I think this is due to a very particular use of import cudf and persist, and that occurs just the same with protocol="tcp", so we can completely remove UCX complexity from this issue to simplify things.
Yeah that would help if we can simplify the reproducer and confirm that.
For instance are we running this script within cuDF or Distributed repos? That might cause us these kinds of import issues.
I'm using a conda installation of rapids 0.16 from rapids-nightly.
I think this was meant to be the simplest possible reproducer.
That's what I was going for. However the crash still happens with protocol=tcp and no further configuration of nworkers:
https://gist.github.com/manopapad/37db3e31e08cc74621c05ab724713f7c
For completeness, here is the full output for this tcp version: https://gist.github.com/manopapad/a0aa012f37a2997a76d3f7f051386f0e and for the original ucx version: https://gist.github.com/manopapad/c3c7f09161f41d3cf24bc70e39334c44
This issue has been marked stale due to no recent activity in the past 30d.
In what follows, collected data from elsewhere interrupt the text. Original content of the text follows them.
import Summits.AtomisticToContinuum.FouriersLaw.Theorems.CageBudgetFeketeUnboundedHeatVariancePOfAbelEnergyPositivity
import Summits.AtomisticToContinuum.FouriersLaw.Theorems.HoelderEscapeProfileCornerNoDipProfileSupBound
import HarnessLib

/-!
# Stub `stub_relativeNegativeSpread_of_eventualAbelEnergyPositivity` of line `Sketch` — edge PE ⟹ P
(crux `CageBudgetFekete.UnboundedHeatVariance`, item stmt-AtomisticToContinuum-15771; `--supports` file)

WHAT. The registered edge stub of the skeleton `Cruxes/UnboundedHeatVariance/Lines/Sketch.lean` confining the
positivity requirement of edge E4 (`stub_relativeNegativeSpread_of_abelEnergyPositivity`) to the complement of a
fixed core: in the crux's arena, if the Abel profile `S̄_ν(x) = Sb ν x = ν∫₀^∞ e^{-νt} S(x,t) dt` of the energy
kernel is nonnegative for all sites `|x| ≥ R₀` and all `0 < ν < ν₀` (negative values allowed in the core
`|x| < R₀`), then the relative negative spread P holds with `θ = 0 < 1`:
`Σ_x x²(S(x,0) − S̄_ν(x))⁺ ≤ θ·Σ_x x²(S̄_ν(x) − S(x,0))⁺ + K` for `0 < ν < ν₀`, with the `ν`-uniform constant
`K = Σ_x (1 + x²)|S(x,0)| + M·Σ_{|x| < R₀} x²`, `M` the kinematic sup bound of the Abel profile.

HOW. Termwise: off the core `S̄_ν(x) ≥ 0` gives `x²(S(x,0) − S̄_ν(x))⁺ ≤ (1 + x²)|S(x,0)|` (landed
`Sketch.sq_mul_posPart_sub_le_weight_mul_abs`); in the core `(S(x,0) − S̄_ν(x))⁺ ≤ |S(x,0)| + |S̄_ν(x)| ≤
|S(x,0)| + M`, where `|S̄_ν(x)| ≤ M := Var_μ(h₀)` for ALL `ν > 0` and all `x` is the landed kinematic sup bound
`CornerNoDip.HeatProfile.stub_profileSupBound` (Cauchy–Schwarz/AM–GM along the measure-preserving flow and
`ν∫₀^∞ e^{-νt} dt = 1`). The weighted summabilities `Σ(1+x²)|S̄_ν| < ∞`, `Σ(1+x²)|S(·,0)| < ∞` are clauses (4), (5)
of the fibre calculus `FibreCalculusSketch.fibreCalculus_proof`; the core majorant has finite support;
`Summable.tsum_le_tsum` compares the sums.

No definitions; one real-analysis helper lemma on weighted-summable sequences `ℤ → ℝ`, then the stub.
prover-line-stmt-AtomisticToContinuum-15771-c2-0, 2026-08-17.
-/

noncomputable section

namespace Summit.AtomisticToContinuum.FouriersLaw.Theorems.UnboundedHeatVariance.Sketch

open MeasureTheory Set Filter Topology
open Literature.MathematicalPhysics.KineticTheory.HeatConduction
open Summit.AtomisticToContinuum.FouriersLaw.Theses

/-! ### 1. The comparison of sums: positivity off a core, a sup bound in the core -/

/-- **Negative spread under positivity off a core.** For weighted-summable `a, b : ℤ → ℝ` with `b x ≥ 0` for
`|x| ≥ R` and `|b x| ≤ M` everywhere, the negative second moment of the displacement `b − a` is capped
`ν`-uniformly: `Σ x²(a − b)⁺ ≤ Σ (1 + x²)|a| + Σ_{-R < x < R} x²·M`. [folklore] -/
theorem negSpread_le_weighted_add_core_of_nonneg_offCore {a b : ℤ → ℝ} {R : ℤ} {M : ℝ}
    (ha : Summable (fun x : ℤ => (1 + (x : ℝ) ^ 2) * |a x|))
    (hb : Summable (fun x : ℤ => (1 + (x : ℝ) ^ 2) * |b x|))
    (hpos : ∀ x : ℤ, R ≤ |x| → 0 ≤ b x) (hM : ∀ x : ℤ, |b x| ≤ M) :
    ∑' x : ℤ, (x : ℝ) ^ 2 * max (a x - b x) 0 ≤
      (∑' x : ℤ, (1 + (x : ℝ) ^ 2) * |a x|) + ∑ x ∈ Finset.Ioo (-R) R, (x : ℝ) ^ 2 * M := by
  classical
  -- the finitely supported core majorant
  set core : ℤ → ℝ := fun x => if x ∈ Finset.Ioo (-R) R then (x : ℝ) ^ 2 * M else 0 with hcore
  have hM0 : 0 ≤ M := (abs_nonneg _).trans (hM 0)
  have hcoreS : Summable core :=
    summable_of_ne_finset_zero (s := Finset.Ioo (-R) R) (fun x hx => if_neg hx)
  have hcoreT : ∑' x : ℤ, core x = ∑ x ∈ Finset.Ioo (-R) R, (x : ℝ) ^ 2 * M := by
    rw [tsum_eq_sum (s := Finset.Ioo (-R) R) (fun x hx => if_neg hx)]
    exact Finset.sum_congr rfl (fun x hx => if_pos hx)
  -- the termwise bound
  have hpt : ∀ x : ℤ, (x : ℝ) ^ 2 * max (a x - b x) 0 ≤ (1 + (x : ℝ) ^ 2) * |a x| + core x := by
    intro x
    by_cases hx : x ∈ Finset.Ioo (-R) R
    · have h1 : max (a x - b x) 0 ≤ |a x| + M :=
        max_le (by linarith [le_abs_self (a x), neg_abs_le (b x), hM x]) (by positivity)
      have h2 : 0 ≤ max (a x - b x) 0 := le_max_right _ _
      have hc : core x = (x : ℝ) ^ 2 * M := if_pos hx
      rw [hc]
      nlinarith [sq_nonneg (x : ℝ), abs_nonneg (a x)]
    · have hRx : R ≤ |x| := by
        rw [Finset.mem_Ioo, ← abs_lt] at hx
        exact not_lt.1 hx
      have hc : core x = 0 := if_neg hx
      rw [hc, add_zero]
      exact sq_mul_posPart_sub_le_weight_mul_abs (hpos x hRx) x
  calc ∑' x : ℤ, (x : ℝ) ^ 2 * max (a x - b x) 0
      ≤ ∑' x : ℤ, ((1 + (x : ℝ) ^ 2) * |a x| + core x) :=
        Summable.tsum_le_tsum hpt (summable_sq_mul_posPart_of_weighted (weighted_summable_sub ha hb))
          (ha.add hcoreS)
    _ = (∑' x : ℤ, (1 + (x : ℝ) ^ 2) * |a x|) + ∑' x : ℤ, core x := ha.tsum_add hcoreS
    _ = (∑' x : ℤ, (1 + (x : ℝ) ^ 2) * |a x|) + ∑ x ∈ Finset.Ioo (-R) R, (x : ℝ) ^ 2 * M := by
        rw [hcoreT]

/-! ### 2. The stub -/

/-- **PE — `stub_relativeNegativeSpread_of_eventualAbelEnergyPositivity` (registered signature, verbatim): Abel
energy positivity OUTSIDE a fixed core implies the relative negative spread P.** In the arena of
`CageBudgetFekete.UnboundedHeatVariance`, if `S̄_ν(x) ≥ 0` for all `|x| ≥ R₀` and all `0 < ν < ν₀`, then with
`θ = 0`, `K = Σ_x (1 + x²)|S(x,0)| + M·Σ_{|x| < R₀} x²` (`M` the kinematic sup bound `|S̄_ν(x)| ≤ M` of
`CornerNoDip.HeatProfile.stub_profileSupBound`) and the same `ν₀`:
`Σ_x x²(S(x,0) − S̄_ν(x))⁺ ≤ θ·Σ_x x²(S̄_ν(x) − S(x,0))⁺ + K` for `0 < ν < ν₀`
(fibre calculus `FibreCalculusSketch.fibreCalculus_proof`, clauses 4–5, and
`negSpread_le_weighted_add_core_of_nonneg_offCore`). [folklore] -/
theorem stub_relativeNegativeSpread_of_eventualAbelEnergyPositivity :
    ∀ ω₂ lam β γ : ℝ, 0 < ω₂ → 0 < lam → 0 < β → ∀ T : ℝ, 0 < T → ∀ μ : MeasureTheory.Measure Literature.MathematicalPhysics.KineticTheory.HeatConduction.ChainConfig, (Literature.MathematicalPhysics.KineticTheory.HeatConduction.pinnedChain ω₂ lam β γ).IsChainGibbsMeasure T μ → Literature.MathematicalPhysics.KineticTheory.HeatConduction.IsShiftInvariant μ → μ.map (fun σ : Literature.MathematicalPhysics.KineticTheory.HeatConduction.ChainConfig => fun x : ℤ => ((σ x).1, -(σ x).2)) = μ → ∀ D : Literature.MathematicalPhysics.KineticTheory.HeatConduction.InfiniteChainDynamics (Literature.MathematicalPhysics.KineticTheory.HeatConduction.pinnedChain ω₂ lam β γ), D.PreservesMeasure μ → (∀ t : ℝ, ∀ᵐ σ ∂μ, D.flow t (Literature.MathematicalPhysics.KineticTheory.HeatConduction.shift σ) = Literature.MathematicalPhysics.KineticTheory.HeatConduction.shift (D.flow t σ)) → (∀ t : ℝ, D.HasAbsConvergentCorrelation μ t) → Continuous (fun t : ℝ => D.currentCorrelation μ t) → ∀ h : Literature.MathematicalPhysics.KineticTheory.HeatConduction.ChainConfig → ℤ → ℝ, h = (fun (σ : Literature.MathematicalPhysics.KineticTheory.HeatConduction.ChainConfig) (x : ℤ) => (σ x).2 ^ 2 / 2 + (Literature.MathematicalPhysics.KineticTheory.HeatConduction.pinnedChain ω₂ lam β γ).U (σ x).1 + ((Literature.MathematicalPhysics.KineticTheory.HeatConduction.pinnedChain ω₂ lam β γ).V ((σ (x + 1)).1 - (σ x).1) + (Literature.MathematicalPhysics.KineticTheory.HeatConduction.pinnedChain ω₂ lam β γ).V ((σ x).1 - (σ (x - 1)).1)) / 2) → ∀ S : ℤ → ℝ → ℝ, S = (fun (x : ℤ) (t : ℝ) => ∫ σ, (h σ 0 - ∫ σ', h σ' 0 ∂μ) * (h (D.flow t σ) x - ∫ σ', h σ' 0 ∂μ) ∂μ) → ∀ Sb : ℝ → ℤ → ℝ, Sb = (fun (ν : ℝ) (x : ℤ) => ν * ∫ t in Set.Ioi (0:ℝ), Real.exp (-(ν * t)) * S x t) → (∃ R₀ : ℕ, ∃ ν₀ : ℝ, 0 < ν₀ ∧ ∀ ν : ℝ, 0 < ν → ν < ν₀ → ∀ x : ℤ, (R₀ : ℤ) ≤ |x| → 0 ≤ Sb ν x) → ∃ θ K ν₀ : ℝ, θ < 1 ∧ 0 < ν₀ ∧ ∀ ν : ℝ, 0 < ν → ν < ν₀ → ∑' x : ℤ, (x : ℝ) ^ 2 * max (S x 0 - Sb ν x) 0 ≤ θ * (∑' x : ℤ, (x : ℝ) ^ 2 * max (Sb ν x - S x 0) 0) + K := by
  intro ω₂ lam β γ hω hl hβ T hT μ hG hSI hRefl D hP hShift _ _ h hh S hS Sb hSb hPE
  obtain ⟨R₀, ν₀, hν₀, hpos⟩ := hPE
  obtain ⟨-, -, -, h4, h5, -, -, -, -, -, -, -⟩ :=
    Summit.AtomisticToContinuum.FouriersLaw.Theorems.FibreCalculusSketch.fibreCalculus_proof ω₂ lam β γ hω hl hβ T
      hT μ hG hSI hRefl D hP hShift h hh S hS Sb hSb _ rfl _ rfl _ rfl _ rfl
  obtain ⟨M, hM⟩ :=
    Summit.AtomisticToContinuum.FouriersLaw.Theorems.CornerNoDip.HeatProfile.stub_profileSupBound ω₂ lam β γ hω hl
      hβ T hT μ hG hSI hRefl D hP hShift h hh S hS Sb hSb
  refine ⟨0, (∑' x : ℤ, (1 + (x : ℝ) ^ 2) * |S x 0|) + ∑ x ∈ Finset.Ioo (-(R₀ : ℤ)) R₀, (x : ℝ) ^ 2 * M, ν₀,
    zero_lt_one, hν₀, fun ν hν hνν₀ => ?_⟩
  rw [zero_mul, zero_add]
  exact negSpread_le_weighted_add_core_of_nonneg_offCore h5 (h4 ν hν) (fun x hx => hpos ν hν hνν₀ x hx)
    (fun x => hM ν hν x)

end Summit.AtomisticToContinuum.FouriersLaw.Theorems.UnboundedHeatVariance.Sketch

end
Please close this issue if no further response or action is needed. Otherwise, please respond with a comment indicating any updates or changes to the original issue and/or confirm this issue still needs to be addressed. This issue will be marked rotten if there is no activity in the next 60d.
This issue has been labeled inactive-90d due to no recent activity in the past 90 days. Please close this issue if no further response or action is needed. Otherwise, please respond with a comment indicating any updates or changes to the original issue and/or confirm this issue still needs to be addressed.